What to produce: Lines to restate from the data below: from the one containing "have hTX' : S" to the one containing "exact M.eRk_union_le_eRk_add_eRk _", both included. Give them again exactly, and only them.

Dataset entries
set_option maxHeartbeats 4000000 in
/-- **THE ROW `p = 11` OF LEVEL `7` WITH A MAXIMAL RANK-`8` FLAT**: if `F ⊆ E` has rank `8` and `|E ∖ F| = 4` in a coloop-free
matroid of rank `11`, then `77/18 · #U(11, 7) ≤ #Y(11, 7)` follows from C-025 at `(8, 6)` on `M ↾ F`. -/
theorem s7lp_11_of_maxflat8 [(M ↾ F).Finite] (hrls : ThmN.RLS (M ↾ F) 8 6) :
    (77 / 18 : ℚ) * (Matroid.topCount M 11 7 : ℚ) ≤ (Matroid.midCount M 11 7 : ℚ) := by
  have hFn' : F.ncard + (11 - 8 + 1) = M.E.ncard := by norm_num; exact hFn
  have hX3 : (M.E \ F).ncard = 4 := by
    have h := ncard_sdiff_add_ncard_of_subset hF M.ground_finite
    omega
  have hXfin : (M.E \ F).Finite := M.ground_finite.subset sdiff_subset
  have hFfin : F.Finite := M.ground_finite.subset hF
  have hPfin : {A : Set α | A ⊆ F}.Finite := hFfin.finite_subsets
  -- rank additivity for `A ⊆ F`, `T ⊊ X`
  have radd : ∀ {A T : Set α}, A ⊆ F → T ⊆ M.E \ F → T ≠ M.E \ F → ∀ {r : ℕ}, M.eRk A = (r : ℕ∞) →
      M.eRk (A ∪ T) = ((r + T.ncard : ℕ) : ℕ∞) :=
    fun {_ _} hA hT hTne {_} hAr => eRk_union_eq_add hM hcol hF hFr (by norm_num) hFn' hA hT hTne hAr
  have hne_of_lt : ∀ {T : Set α}, T ⊆ M.E \ F → T.ncard < 4 → T ≠ M.E \ F := by
    intro T _ hT3 hTX
    rw [hTX, hX3] at hT3
    omega
  -- the rank of a subset of `F` is at most `8`, and finite
  have hrkF : ∀ {A : Set α}, A ⊆ F → ∃ r : ℕ, M.eRk A = (r : ℕ∞) ∧ r ≤ 8 := by
    intro A hA
    have hle : M.eRk A ≤ ((8 : ℕ) : ℕ∞) := by rw [← hFr]; exact M.eRk_mono hA
    have hfin : M.eRk A ≠ ⊤ := ne_top_of_le_ne_top (ENat.coe_ne_top 8) hle
    obtain ⟨r, hr⟩ := ENat.ne_top_iff_exists.mp hfin
    refine ⟨r, hr.symm, ?_⟩
    rw [← hr] at hle
    exact_mod_cast hle
  -- the families
  set W8 := {A : Set α | A ⊆ F ∧ M.eRk A = ((8 : ℕ) : ℕ∞)} with hW8
  set W7 := {A : Set α | A ⊆ F ∧ M.eRk A = ((7 : ℕ) : ℕ∞)} with hW7
  set UF := {A : Set α | A ⊆ F ∧ M.eRk A = ((8 : ℕ) : ℕ∞) ∧ M.eRk (F \ A) = ((6 : ℕ) : ℕ∞)} with hUF
  set V8 := {A : Set α | A ⊆ F ∧ M.eRk A = ((8 : ℕ) : ℕ∞) ∧ M.eRk (F \ A) = ((7 : ℕ) : ℕ∞)} with hV8
  set V7 := {A : Set α | A ⊆ F ∧ M.eRk A = ((7 : ℕ) : ℕ∞) ∧ M.eRk (F \ A) = ((7 : ℕ) : ℕ∞)} with hV7
  have hW8fin : W8.Finite := hPfin.subset (fun _ h => h.1)
  have hW7fin : W7.Finite := hPfin.subset (fun _ h => h.1)
  have hUFfin : UF.Finite := hPfin.subset (fun _ h => h.1)
  have hV8fin : V8.Finite := hPfin.subset (fun _ h => h.1)
  have hV7fin : V7.Finite := hPfin.subset (fun _ h => h.1)
  -- (1) the `U`-side: `#U ≤ 3 #UF + #V8 + #V7`
  have hU : Matroid.topCount M 11 7 ≤ 4 * UF.ncard + V8.ncard + V7.ncard := by
    unfold Matroid.topCount
    obtain ⟨I1, hI1⟩ : ∃ I : Set (Set α), I = (fun P : Set α × Set α => P.1 ∪ P.2) ''
      (UF ×ˢ {T : Set α | T ⊆ M.E \ F ∧ T.ncard = 3}) := ⟨_, rfl⟩
    obtain ⟨I2, hI2⟩ : ∃ I : Set (Set α), I = (fun P : Set α × Set α => P.1 ∪ P.2) ''
      (V8 ×ˢ {T : Set α | T ⊆ M.E \ F ∧ T.ncard = 4}) := ⟨_, rfl⟩
    obtain ⟨I3, hI3⟩ : ∃ I : Set (Set α), I = (fun P : Set α × Set α => P.1 ∪ P.2) ''
      (V7 ×ˢ {T : Set α | T ⊆ M.E \ F ∧ T.ncard = 4}) := ⟨_, rfl⟩
    have hsub : {A : Set α | A ⊆ M.E ∧ M.eRk A = ((11 : ℕ) : ℕ∞) ∧ M.eRk (M.E \ A) = ((7 : ℕ) : ℕ∞)} ⊆
        I1 ∪ (I2 ∪ I3) := by
      rw [hI1, hI2, hI3]
      rintro S ⟨hSE, hS10, hS7⟩
      have hdec := union_inter_eq_of_subset (M := M) (F := F) hSE
      have hAF : S ∩ F ⊆ F := inter_subset_right
      have hTX : S ∩ (M.E \ F) ⊆ M.E \ F := inter_subset_right
      obtain ⟨r, hr, hr8⟩ := hrkF hAF
      have hT3 : (S ∩ (M.E \ F)).ncard ≤ 4 := by rw [← hX3]; exact ncard_le_ncard hTX hXfin
      rcases Nat.lt_or_ge (S ∩ (M.E \ F)).ncard 4 with hlt | hge
      · -- `T ⊊ X`: rank additivity on `S` and on `E ∖ S`
        have hTne := hne_of_lt hTX hlt
        have h1 := radd hAF hTX hTne hr
        rw [hdec, hS10] at h1
        have h1' : 11 = r + (S ∩ (M.E \ F)).ncard := by exact_mod_cast h1
        have hr8' : r = 8 := by omega
        have hT2 : (S ∩ (M.E \ F)).ncard = 3 := by omega
        -- the complement
        have hcomp : M.E \ S = (F \ (S ∩ F)) ∪ ((M.E \ F) \ (S ∩ (M.E \ F))) := by
          conv_lhs => rw [← hdec]
          exact sdiff_union_eq_of_subset hF hAF hTX
        have hT'X : (M.E \ F) \ (S ∩ (M.E \ F)) ⊆ M.E \ F := sdiff_subset
        have hT'1 : ((M.E \ F) \ (S ∩ (M.E \ F))).ncard = 1 := by
          rw [ncard_sdiff' hTX hXfin, hX3, hT2]
        have hT'ne := hne_of_lt hT'X (by omega)
        obtain ⟨r', hr', -⟩ := hrkF (sdiff_subset : F \ (S ∩ F) ⊆ F)
        have h2 := radd (sdiff_subset : F \ (S ∩ F) ⊆ F) hT'X hT'ne hr'
        rw [← hcomp, hS7, hT'1] at h2
        have h2' : 7 = r' + 1 := by exact_mod_cast h2
        left
        refine ⟨⟨S ∩ F, S ∩ (M.E \ F)⟩, ⟨⟨hAF, ?_, ?_⟩, hTX, hT2⟩, hdec⟩
        · rw [hr, hr8']
        · rw [hr']; congr 1; omega
      · -- `T = X`: the complement is `F ∖ A`
        have hTX' : S ∩ (M.E \ F) = M.E \ F := eq_of_subset_of_ncard_le hTX (by omega) hXfin
        have hcomp : M.E \ S = F \ (S ∩ F) := by
          conv_lhs => rw [← hdec]
          rw [sdiff_union_eq_of_subset hF hAF hTX, hTX', Set.sdiff_self, union_empty]
        rw [hcomp] at hS7
        -- `ρ(A) ≥ 7` from `10 = ρ(A ∪ X) ≤ ρ(A) + |X|`
        have hup : M.eRk S ≤ M.eRk (S ∩ F) + M.eRk (S ∩ (M.E \ F)) := by
          conv_lhs => rw [← hdec]
          exact M.eRk_union_le_eRk_add_eRk _ _
        have hXr : M.eRk (S ∩ (M.E \ F)) ≤ ((4 : ℕ) : ℕ∞) := by
          rw [hTX']
          calc M.eRk (M.E \ F) ≤ (M.E \ F).encard := M.eRk_le_encard _
            _ = ((4 : ℕ) : ℕ∞) := by rw [← hXfin.cast_ncard_eq, hX3]
        rw [hS10, hr] at hup
        have hup' : M.eRk S ≤ ((r + 4 : ℕ) : ℕ∞) := by
          rw [hS10]
          calc ((11 : ℕ) : ℕ∞) ≤ (r : ℕ∞) + M.eRk (S ∩ (M.E \ F)) := hup
            _ ≤ (r : ℕ∞) + ((4 : ℕ) : ℕ∞) := add_le_add le_rfl hXr
            _ = ((r + 4 : ℕ) : ℕ∞) := by push_cast; rfl
        rw [hS10] at hup'
        have hr7 : 7 ≤ r := by
          have : (11 : ℕ) ≤ r + 4 := by exact_mod_cast hup'
          omega
        right
        rcases Nat.eq_or_lt_of_le hr7 with h7 | h8
        · right
          refine ⟨⟨S ∩ F, S ∩ (M.E \ F)⟩, ⟨⟨hAF, ?_, hS7⟩, hTX, le_antisymm hT3 hge⟩, hdec⟩
          rw [hr, ← h7]
        · left
          refine ⟨⟨S ∩ F, S ∩ (M.E \ F)⟩, ⟨⟨hAF, ?_, hS7⟩, hTX, le_antisymm hT3 hge⟩, hdec⟩
          rw [hr]; congr 1; omega
    have hfin1 : I1.Finite := by
      rw [hI1]; exact (hUFfin.prod (hXfin.finite_subsets.subset (fun _ h => h.1))).image _
    have hfin2 : I2.Finite := by
      rw [hI2]; exact (hV8fin.prod (hXfin.finite_subsets.subset (fun _ h => h.1))).image _
    have hfin3 : I3.Finite := by
      rw [hI3]; exact (hV7fin.prod (hXfin.finite_subsets.subset (fun _ h => h.1))).image _
    have hc1 : I1.ncard ≤ UF.ncard * Nat.choose (M.E \ F).ncard 3 := by
      rw [hI1]; exact ncard_glue_le UF (fun _ h => h.1) 3
    have hc2 : I2.ncard ≤ V8.ncard * Nat.choose (M.E \ F).ncard 4 := by
      rw [hI2]; exact ncard_glue_le V8 (fun _ h => h.1) 4
    have hc3 : I3.ncard ≤ V7.ncard * Nat.choose (M.E \ F).ncard 4 := by
      rw [hI3]; exact ncard_glue_le V7 (fun _ h => h.1) 4
    rw [hX3, show Nat.choose 4 3 = 4 by decide] at hc1
    rw [hX3, show Nat.choose 4 4 = 1 by decide] at hc2 hc3
    have h1 := ncard_le_ncard hsub (hfin1.union (hfin2.union hfin3))
    have h2 := ncard_union_le I1 (I2 ∪ I3)
    have h3 := ncard_union_le I2 I3
    omega
  -- (2) the `Y`-side: `#Y ≥ 4 #W8 + 6 #W7`
  have hY : 11 * W8.ncard + 10 * W7.ncard ≤ Matroid.midCount M 11 7 := by
    unfold Matroid.midCount
    -- the four glued families, all inside `Y`
    have hglueY : ∀ (r j : ℕ), 7 < r + j → r + j < 11 → j < 4 →
        (fun P : Set α × Set α => P.1 ∪ P.2) ''
            ({A : Set α | A ⊆ F ∧ M.eRk A = (r : ℕ∞)} ×ˢ {T : Set α | T ⊆ M.E \ F ∧ T.ncard = j}) ⊆
          {A : Set α | A ⊆ M.E ∧ ((7 : ℕ) : ℕ∞) < M.eRk A ∧ M.eRk A < ((11 : ℕ) : ℕ∞)} := by
      intro r j h1 h2 hj
      rintro S ⟨⟨A, T⟩, ⟨hA, hT⟩, rfl⟩
      simp only [mem_setOf_eq] at hA hT
      have hTne : T ≠ M.E \ F := hne_of_lt hT.1 (by omega)
      have hrk := radd hA.1 hT.1 hTne hA.2
      simp only
      refine ⟨union_subset (hA.1.trans hF) (hT.1.trans sdiff_subset), ?_, ?_⟩
      · rw [hrk, hT.2]; exact_mod_cast h1
      · rw [hrk, hT.2]; exact_mod_cast h2
    obtain ⟨G80, hG80⟩ : ∃ G : Set (Set α), G = (fun P : Set α × Set α => P.1 ∪ P.2) ''
      (W8 ×ˢ {T : Set α | T ⊆ M.E \ F ∧ T.ncard = 0}) := ⟨_, rfl⟩
    obtain ⟨G71, hG71⟩ : ∃ G : Set (Set α), G = (fun P : Set α × Set α => P.1 ∪ P.2) ''
      (W7 ×ˢ {T : Set α | T ⊆ M.E \ F ∧ T.ncard = 1}) := ⟨_, rfl⟩
    obtain ⟨G81, hG81⟩ : ∃ G : Set (Set α), G = (fun P : Set α × Set α => P.1 ∪ P.2) ''
      (W8 ×ˢ {T : Set α | T ⊆ M.E \ F ∧ T.ncard = 1}) := ⟨_, rfl⟩
    obtain ⟨G72, hG72⟩ : ∃ G : Set (Set α), G = (fun P : Set α × Set α => P.1 ∪ P.2) ''
      (W7 ×ˢ {T : Set α | T ⊆ M.E \ F ∧ T.ncard = 2}) := ⟨_, rfl⟩
    obtain ⟨G82, hG82⟩ : ∃ G : Set (Set α), G = (fun P : Set α × Set α => P.1 ∪ P.2) ''
      (W8 ×ˢ {T : Set α | T ⊆ M.E \ F ∧ T.ncard = 2}) := ⟨_, rfl⟩
    have hsub : G80 ∪ G71 ∪ G81 ∪ G72 ∪ G82 ⊆
        {A : Set α | A ⊆ M.E ∧ ((7 : ℕ) : ℕ∞) < M.eRk A ∧ M.eRk A < ((11 : ℕ) : ℕ∞)} := by
      rw [hG80, hG71, hG81, hG72, hG82]
      refine union_subset (union_subset (union_subset (union_subset ?_ ?_) ?_) ?_) ?_
      · exact hglueY 8 0 (by norm_num) (by norm_num) (by norm_num)
      · exact hglueY 7 1 (by norm_num) (by norm_num) (by norm_num)
      · exact hglueY 8 1 (by norm_num) (by norm_num) (by norm_num)
      · exact hglueY 7 2 (by norm_num) (by norm_num) (by norm_num)
      · exact hglueY 8 2 (by norm_num) (by norm_num) (by norm_num)
    have hYfin : {A : Set α | A ⊆ M.E ∧ ((7 : ℕ) : ℕ∞) < M.eRk A ∧ M.eRk A < ((11 : ℕ) : ℕ∞)}.Finite :=
      M.ground_finite.finite_subsets.subset (fun _ h => h.1)
    have hd1 : Disjoint G80 G71 := by
      rw [hG80, hG71]; exact glue_disjoint_of_ne (M := M) (Or.inr (by norm_num))
    have hd2 : Disjoint (G80 ∪ G71) G81 := by
      rw [hG80, hG71, hG81, Set.disjoint_union_left]
      exact ⟨glue_disjoint_of_ne (M := M) (Or.inr (by norm_num)), glue_disjoint_of_ne (M := M) (Or.inl (by norm_num))⟩
    have hd3 : Disjoint (G80 ∪ G71 ∪ G81) G72 := by
      rw [hG80, hG71, hG81, hG72, Set.disjoint_union_left, Set.disjoint_union_left]
      exact ⟨⟨glue_disjoint_of_ne (M := M) (Or.inr (by norm_num)), glue_disjoint_of_ne (M := M) (Or.inr (by norm_num))⟩,
        glue_disjoint_of_ne (M := M) (Or.inr (by norm_num))⟩
    have hd4 : Disjoint (G80 ∪ G71 ∪ G81 ∪ G72) G82 := by
      rw [hG80, hG71, hG81, hG72, hG82, Set.disjoint_union_left, Set.disjoint_union_left, Set.disjoint_union_left]
      exact ⟨⟨⟨glue_disjoint_of_ne (M := M) (Or.inr (by norm_num)), glue_disjoint_of_ne (M := M) (Or.inr (by norm_num))⟩,
        glue_disjoint_of_ne (M := M) (Or.inr (by norm_num))⟩, glue_disjoint_of_ne (M := M) (Or.inl (by norm_num))⟩
    have hfinU : (G80 ∪ G71 ∪ G81 ∪ G72 ∪ G82).Finite := hYfin.subset hsub
    have hfinA' : (G80 ∪ G71 ∪ G81 ∪ G72).Finite := hfinU.subset subset_union_left
    have hfinA : (G80 ∪ G71 ∪ G81).Finite := hfinA'.subset subset_union_left
    have hfinB : (G80 ∪ G71).Finite := hfinA.subset subset_union_left
    have hcount : (G80 ∪ G71 ∪ G81 ∪ G72 ∪ G82).ncard = 11 * W8.ncard + 10 * W7.ncard := by
      rw [ncard_union_eq hd4 hfinA' (hfinU.subset subset_union_right),
        ncard_union_eq hd3 hfinA (hfinA'.subset subset_union_right),
        ncard_union_eq hd2 hfinB (hfinA.subset subset_union_right),
        ncard_union_eq hd1 (hfinB.subset subset_union_left) (hfinB.subset subset_union_right),
        hG80, hG71, hG81, hG72, hG82, ncard_glue_eq W8 (fun _ h => h.1) 0, ncard_glue_eq W7 (fun _ h => h.1) 1,
        ncard_glue_eq W8 (fun _ h => h.1) 1, ncard_glue_eq W7 (fun _ h => h.1) 2, ncard_glue_eq W8 (fun _ h => h.1) 2, hX3,
        show Nat.choose 4 0 = 1 by decide, show Nat.choose 4 1 = 4 by decide, show Nat.choose 4 2 = 6 by decide]
      ring
    rw [← hcount]
    exact ncard_le_ncard hsub hYfin
  -- (3) `#UF + #V8 ≤ #W8`, `#V7 ≤ #W7`
  have hUV : UF.ncard + V8.ncard ≤ W8.ncard := by
    have hdisj : Disjoint UF V8 := by
      rw [Set.disjoint_left]
      rintro A ⟨-, -, h6⟩ ⟨-, -, h7⟩
      rw [h6] at h7
      have : (6 : ℕ) = 7 := by exact_mod_cast h7
      omega
    rw [← ncard_union_eq hdisj hUFfin hV8fin]
    exact ncard_le_ncard (union_subset (fun _ h => ⟨h.1, h.2.1⟩) (fun _ h => ⟨h.1, h.2.1⟩)) hW8fin
  have hV7W : V7.ncard ≤ W7.ncard := ncard_le_ncard (fun _ h => ⟨h.1, h.2.1⟩) hW7fin
  -- (4) C-025 at `(8, 6)` on `M ↾ F`: `8/7 · #UF ≤ #W7`
  have hrls' : (8 / 7 : ℚ) * (UF.ncard : ℚ) ≤ (W7.ncard : ℚ) := by
    unfold ThmN.RLS at hrls
    rw [phiK_eight_six] at hrls
    have e1 : {A : Set α | A ⊆ (M ↾ F).E ∧ (M ↾ F).eRk A = ((8 : ℕ) : ℕ∞) ∧
        (M ↾ F).eRk ((M ↾ F).E \ A) = ((6 : ℕ) : ℕ∞)} = UF := by
      ext A
      simp only [hUF, mem_setOf_eq, Matroid.restrict_ground_eq]
      constructor
      · rintro ⟨h1, h2, h3⟩
        rw [M.restrict_eRk_eq h1] at h2
        rw [M.restrict_eRk_eq sdiff_subset] at h3
        exact ⟨h1, h2, h3⟩
      · rintro ⟨h1, h2, h3⟩
        exact ⟨h1, by rwa [M.restrict_eRk_eq h1], by rwa [M.restrict_eRk_eq sdiff_subset]⟩
    have e2 : {A : Set α | A ⊆ (M ↾ F).E ∧ ((6 : ℕ) : ℕ∞) < (M ↾ F).eRk A ∧ (M ↾ F).eRk A < ((8 : ℕ) : ℕ∞)} = W7 := by
      ext A
      simp only [hW7, mem_setOf_eq, Matroid.restrict_ground_eq]
      constructor
      · rintro ⟨h1, h2, h3⟩
        refine ⟨h1, ?_⟩
        rw [M.restrict_eRk_eq h1] at h2 h3
        obtain ⟨r, hr, -⟩ := hrkF h1
        rw [hr] at h2 h3 ⊢
        have h2' : 6 < r := by exact_mod_cast h2
        have h3' : r < 8 := by exact_mod_cast h3
        exact_mod_cast (show r = 7 by omega)
      · rintro ⟨h1, h2⟩
        refine ⟨h1, ?_, ?_⟩
        · rw [M.restrict_eRk_eq h1, h2]; exact_mod_cast (by norm_num : (6 : ℕ) < 7)
        · rw [M.restrict_eRk_eq h1, h2]; exact_mod_cast (by norm_num : (7 : ℕ) < 8)
    rw [e1, e2] at hrls
    exact hrls
  -- (5) the arithmetic
  have hUq : (Matroid.topCount M 11 7 : ℚ) ≤ 4 * (UF.ncard : ℚ) + (V8.ncard : ℚ) + (V7.ncard : ℚ) := by
    exact_mod_cast hU
  have hYq : 11 * (W8.ncard : ℚ) + 10 * (W7.ncard : ℚ) ≤ (Matroid.midCount M 11 7 : ℚ) := by
    exact_mod_cast hY
  have hUVq : (UF.ncard : ℚ) + (V8.ncard : ℚ) ≤ (W8.ncard : ℚ) := by exact_mod_cast hUV
  have hV7Wq : (V7.ncard : ℚ) ≤ (W7.ncard : ℚ) := by exact_mod_cast hV7W
  have hV8nn : (0 : ℚ) ≤ (V8.ncard : ℚ) := by positivity
  linarith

Solution for this problem:
        have hTX' : S ∩ (M.E \ F) = M.E \ F := eq_of_subset_of_ncard_le hTX (by omega) hXfin
        have hcomp : M.E \ S = F \ (S ∩ F) := by
          conv_lhs => rw [← hdec]
          rw [sdiff_union_eq_of_subset hF hAF hTX, hTX', Set.sdiff_self, union_empty]
        rw [hcomp] at hS7
        -- `ρ(A) ≥ 7` from `10 = ρ(A ∪ X) ≤ ρ(A) + |X|`
        have hup : M.eRk S ≤ M.eRk (S ∩ F) + M.eRk (S ∩ (M.E \ F)) := by
          conv_lhs => rw [← hdec]
          exact M.eRk_union_le_eRk_add_eRk _ _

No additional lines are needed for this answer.